Key Migration Highlights
3,100 SAS programs converted: The complete clinical, commercial, and pharmacovigilance SAS estate migrated in 12 months across six domain-based waves.
2.8 million lines of SAS code: MigryX processed 2.8M LOC spanning SAS/BASE, SAS/STAT, SAS/GRAPH, SAS/ETS, and SAS macro language — all with an 86% fully automated conversion rate.
1,200-macro library fully migrated: Every macro in the organization's 18-year macro library was converted, documented, and validated before decommissioning the SAS macro catalog.
FDA-traceable validation on 100% of programs: Machine-generated Validation Summary Reports were produced for all 3,100 programs, reviewed and approved by the biostatistics QA team, and archived in the company's regulatory document management system.
SAS Grid decommissioned on schedule: The 24-node on-premise SAS Grid was powered down at month 13, recovering significant data center floor space and infrastructure maintenance costs.
Zero regulatory submission delays: Three NDA submissions scheduled during the migration were completed on time using migrated Snowflake programs, with validation evidence that met the organization's regulatory affairs requirements.

Security & Compliance

The pharmaceutical company operates under FDA 21 CFR Part 11 (electronic records and signatures), ICH E6(R2) Good Clinical Practice guidelines, GDPR for European patient data, and HIPAA for US clinical data. Each of these frameworks imposed specific requirements on the migrated Snowflake environment that MigryX addressed systematically during the migration design phase.

For 21 CFR Part 11 compliance, Snowflake's audit trail capabilities were configured to log all data access, modification, and deletion events to an immutable Snowflake event table. User authentication was enforced via SAML SSO with MFA, and Snowflake's time-travel and fail-safe features were configured to retain a full 90-day history of all clinical data tables, enabling reconstruction of any analytical dataset to the exact state used in an NDA submission. Snowflake's column-level security was used to enforce data access segregation by study, therapeutic area, and regulatory region.

Patient data de-identification was implemented using Snowflake Dynamic Data Masking policies, ensuring that production patient identifiers are never exposed to analytical processing environments. Tokenized patient IDs, derived during the SDTM build process, flow through all downstream ADaM and TLF pipelines without ever re-exposing the original source identifiers. The organization's data governance team reviewed and approved the full access control matrix before the first production wave was promoted.

Results & Business Impact

Measured over the six months following completion of the final migration wave, the following outcomes were documented and reviewed by the organization's executive technology steering committee:

3,100

SAS Programs Migrated

2.8M

Lines of Code Converted

Pipeline Performance Improvement

$6.8M

Savings Over 3 Years

86%

Automated Conversion Rate

12 mo

Total Migration Duration

The 7X performance improvement had concrete clinical implications. The end-of-study statistical analysis package for a pivotal Phase III oncology trial, which previously required 19 hours of SAS Grid processing, now completes in under 3 hours on Snowflake. This acceleration compresses the critical path between database lock and NDA submission by days — days that have direct value when the submission deadline is driven by FDA PDUFA dates. The pharmacovigilance signal detection pipeline, which aggregates adverse event data from multiple global safety databases, now runs every 4 hours versus its previous 48-hour batch cycle, giving the drug safety team substantially earlier visibility into emerging safety signals.

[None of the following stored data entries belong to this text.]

import Mathlib
import HarnessLib
import Summits.CriticalPhenomena.CardyFormulaZ2.Theorems.CardyMagicRigidityMagicFormulaTCoefficientExchange
import Summits.CriticalPhenomena.CardyFormulaZ2.Theorems.CardyMagicRigidityMagicFormulaTCoefficientFormulas

/-!
# Line `Sketch` (v9) for crux `MagicFormulaT`, sub-goal SO `so_secondOrder_of_twoPoint`:
# order `2` of the coefficient identification reduces to the two-point power-sum limit

Crux `Summit.CriticalPhenomena.CardyFormulaZ2.Theses.CardyMagicRigidity.MagicFormulaT`
(stmt-CriticalPhenomena-4836), line `Sketch`, skeleton v9, wave-3 sub-goal SO.  For an admissible density
`f` (`|f| ≤ C`, `f = 0` off `B̄(0, R)`, `∫ f = 0`) write `θ_u = u.nestingPhase f` for the loops `u` of
`siteLoopConfig δ ω`, `A₁ = Σᶠ_u θ_u`, `A₂ = Σᶠ_u θ_u²`, `Φ_δ(t) = E_{1/2}[∏ᶠ_u 2cos(t θ_u + π/3)]` and
`G_f(t) = exp(q(f) t²)` with `q(f) = (3/4π²) ∬ log‖x − y‖ f(x) f(y)`.  If
`E_{1/2}[3A₁² − 4A₂] → (3/2π²) ∬ log‖x − y‖ f(x) f(y)` as `δ → 0⁺`, then every limit `a` of `Φ_δ''(0)`
along `δ → 0⁺` equals `G_f''(0)`.

Proof.  For `δ > 0`, `Φ_δ''(0) = E_{1/2}[∂_t² ∏ᶠ_u 2cos(t θ_u + π/3) |_{t=0}]`
(`cf_iteratedDeriv_eq_integral`) `= E_{1/2}[3A₁² − 4A₂]` (pathwise, `cf_iteratedDeriv_two_finprod` with the
finiteness of the loops meeting the ball, `ncard_loops_siteLoopConfig_meeting_le`), a real number
(`integral_complex_ofReal`).  Hence `Φ_δ''(0) → (3/2π²) ∬ …` in `ℂ` along `𝓝[>] 0`, and by uniqueness of
limits `a = (3/2π²) ∬ …`.  Finally `G_f''(0) = 2 q(f)` by two explicit differentiations of
`t ↦ exp(c t²)`.  No named fact is used; no definition is introduced.
-/

noncomputable section

namespace Summit.CriticalPhenomena.CardyFormulaZ2.Cruxes.MagicFormulaT.LineSketch

open MeasureTheory Filter Set
open scoped Real Topology BigOperators ENNReal
open Literature.Probability.RandomPlanarGeometry Literature.Probability.Percolation
  Literature.Probability.LatticeModels

/-! ## The Gaussian side: `(exp(c t²))''(0) = 2c` -/

/-- The derivative of `t ↦ exp(c t²)` is `t ↦ exp(c t²) · (2 c t)` (chain rule). -/
theorem so_hasDerivAt_cexp_mul_sq (c t : ℂ) :
    HasDerivAt (fun s : ℂ ↦ Complex.exp (c * s ^ 2)) (Complex.exp (c * t ^ 2) * (2 * c * t)) t := by
  refine ((hasDerivAt_pow 2 t).const_mul c).cexp.congr_deriv ?_
  rw [Nat.cast_ofNat, Nat.add_one_sub_one, pow_one]
  ring

/-- `(exp(c t²))''(0) = 2c`: differentiate `exp(c t²) · (2 c t)` once more at `t = 0` (product rule; the
first factor has derivative `0` there and value `1`). -/
theorem so_iteratedDeriv_two_cexp_mul_sq (c : ℂ) :
    iteratedDeriv 2 (fun t : ℂ ↦ Complex.exp (c * t ^ 2)) 0 = 2 * c := by
  have hd : deriv (fun t : ℂ ↦ Complex.exp (c * t ^ 2)) =
      fun t ↦ Complex.exp (c * t ^ 2) * (2 * c * t) :=
    funext fun t ↦ (so_hasDerivAt_cexp_mul_sq c t).deriv
  have hl : HasDerivAt (fun t : ℂ ↦ 2 * c * t) (2 * c) 0 := by
    simpa using (hasDerivAt_id (0 : ℂ)).const_mul (2 * c)
  have h2 : HasDerivAt (fun t : ℂ ↦ Complex.exp (c * t ^ 2) * (2 * c * t)) (2 * c) 0 := by
    refine ((so_hasDerivAt_cexp_mul_sq c 0).fun_mul hl).congr_deriv ?_
    simp
  rw [iteratedDeriv_succ, iteratedDeriv_one, hd, h2.deriv]

/-! ## The percolation side: `Φ_δ''(0)` is the expectation of the real statistic `3A₁² − 4A₂` -/

/-- For `δ > 0` and admissible `f`: `Φ_δ''(0) = E_{1/2}[3A₁² − 4A₂]` (as a complex number), by the exchange
of derivatives with the expectation (`cf_iteratedDeriv_eq_integral`) and the pathwise coefficient formula
(`cf_iteratedDeriv_two_finprod`, finitely many loops meet `B̄(0, R)` at fixed mesh). -/
theorem so_iteratedDeriv_two_eq_ofReal_integral {f : ℂ → ℝ} {R C : ℝ} (hf : Measurable f)
    (hC : ∀ z, |f z| ≤ C) (hR : ∀ z, R < ‖z‖ → f z = 0) (h0 : ∫ z, f z = 0) {δ : ℝ} (hδ : 0 < δ) :
    iteratedDeriv 2 (fun t : ℂ ↦ ∫ ω, (∏ᶠ u ∈ (siteLoopConfig δ ω).loops,
      2 * Complex.cos (t * ((u.nestingPhase f : ℝ) : ℂ) + (Real.pi : ℂ) / 3)) ∂(triSitePercolation half)) 0 =
    ((∫ ω, (3 * (∑ᶠ u ∈ (siteLoopConfig δ ω).loops, u.nestingPhase f) ^ 2 -
      4 * (∑ᶠ u ∈ (siteLoopConfig δ ω).loops, u.nestingPhase f ^ 2)) ∂(triSitePercolation half) : ℝ) : ℂ) := by
  rw [cf_iteratedDeriv_eq_integral f R C hf hC hR h0 δ hδ 2 0, ← integral_complex_ofReal]
  refine integral_congr_ae (Eventually.of_forall fun ω ↦ ?_)
  exact cf_iteratedDeriv_two_finprod f R hR h0 _ (ncard_loops_siteLoopConfig_meeting_le hδ R ω).1

/-! ## The registered sub-goal -/

/-- **Sub-goal SO (`so_secondOrder_of_twoPoint`) · order `2` of the coefficient identification from the
two-point power-sum limit.**  If `E_{1/2}[3A₁² − 4A₂] → (3/2π²) ∬ log‖x − y‖ f(x) f(y)` as `δ → 0⁺`, then any
limit `a` of `Φ_δ''(0)` along `δ → 0⁺` is `G_f''(0) = 2 q(f)`, `G_f(t) = exp(q(f) t²)`,
`q(f) = (3/4π²) ∬ log‖x − y‖ f(x) f(y)`: along `𝓝[>] 0` one has `δ > 0`, where
`Φ_δ''(0) = E_{1/2}[3A₁² − 4A₂]` (`so_iteratedDeriv_two_eq_ofReal_integral`); conclude by continuity of
`ℝ → ℂ`, uniqueness of limits, and `(exp(c t²))''(0) = 2c`. -/
theorem so_secondOrder_of_twoPoint : ∀ (f : ℂ → ℝ) (R C : ℝ), Measurable f → (∀ z, |f z| ≤ C) →
    (∀ z, R < ‖z‖ → f z = 0) → ∫ z, f z = 0 →
    Tendsto (fun δ : ℝ ↦ ∫ ω, (3 * (∑ᶠ u ∈ (siteLoopConfig δ ω).loops, u.nestingPhase f) ^ 2 -
      4 * (∑ᶠ u ∈ (siteLoopConfig δ ω).loops, u.nestingPhase f ^ 2)) ∂(triSitePercolation half))
      (𝓝[>] (0 : ℝ)) (𝓝 (3 / (2 * π ^ 2) * ∫ x, ∫ y, Real.log ‖x - y‖ * f x * f y)) →
    ∀ a : ℂ, Tendsto (fun δ : ℝ ↦ iteratedDeriv 2 (fun t : ℂ ↦ ∫ ω, (∏ᶠ u ∈ (siteLoopConfig δ ω).loops,
      2 * Complex.cos (t * ((u.nestingPhase f : ℝ) : ℂ) + (Real.pi : ℂ) / 3)) ∂(triSitePercolation half)) 0)
      (𝓝[>] (0 : ℝ)) (𝓝 a) →
    a = iteratedDeriv 2 (fun t : ℂ ↦ Complex.exp
      (((3 / (4 * π ^ 2) * ∫ x, ∫ y, Real.log ‖x - y‖ * f x * f y : ℝ) : ℂ) * t ^ 2)) 0 := by
  intro f R C hf hC hR h0 hlim a ha
  have hlimC : Tendsto (fun δ : ℝ ↦ iteratedDeriv 2 (fun t : ℂ ↦ ∫ ω, (∏ᶠ u ∈ (siteLoopConfig δ ω).loops,
      2 * Complex.cos (t * ((u.nestingPhase f : ℝ) : ℂ) + (Real.pi : ℂ) / 3)) ∂(triSitePercolation half)) 0)
      (𝓝[>] (0 : ℝ)) (𝓝 (((3 / (2 * π ^ 2) * ∫ x, ∫ y, Real.log ‖x - y‖ * f x * f y : ℝ) : ℂ))) := by
    refine Tendsto.congr' ?_ ((Complex.continuous_ofReal.tendsto _).comp hlim)
    filter_upwards [self_mem_nhdsWithin] with δ hδ
    exact (so_iteratedDeriv_two_eq_ofReal_integral hf hC hR h0 (mem_Ioi.1 hδ)).symm
  rw [tendsto_nhds_unique ha hlimC, so_iteratedDeriv_two_cexp_mul_sq]
  push_cast
  ring

end Summit.CriticalPhenomena.CardyFormulaZ2.Cruxes.MagicFormulaT.LineSketch

end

Organizationally, the migration has begun to reshape the talent profile of the biostatistics and data management function. Statistical programmers who previously spent the majority of their time maintaining legacy SAS infrastructure are now contributing to new capabilities in Snowflake — automated real-world evidence studies, Bayesian adaptive trial simulations, and patient subgroup identification using Snowflake Cortex ML — that were significantly more practical on the new platform.

"Migrating clinical SAS programs is not like migrating a typical analytics workload. The bar for statistical equivalence is set by the FDA, not by the engineering team. MigryX's validation framework was the only approach we evaluated that could produce the documented evidence chain our regulatory affairs team required. We now have a Snowflake platform that runs our trials faster than our SAS Grid ever did, and an audit trail that is actually stronger than what we had before."

— Executive Director, Biostatistics & Data Management, Fortune 500 Pharma

Ready to Modernize Your SAS Estate?

See how MigryX can accelerate your migration to Snowflake.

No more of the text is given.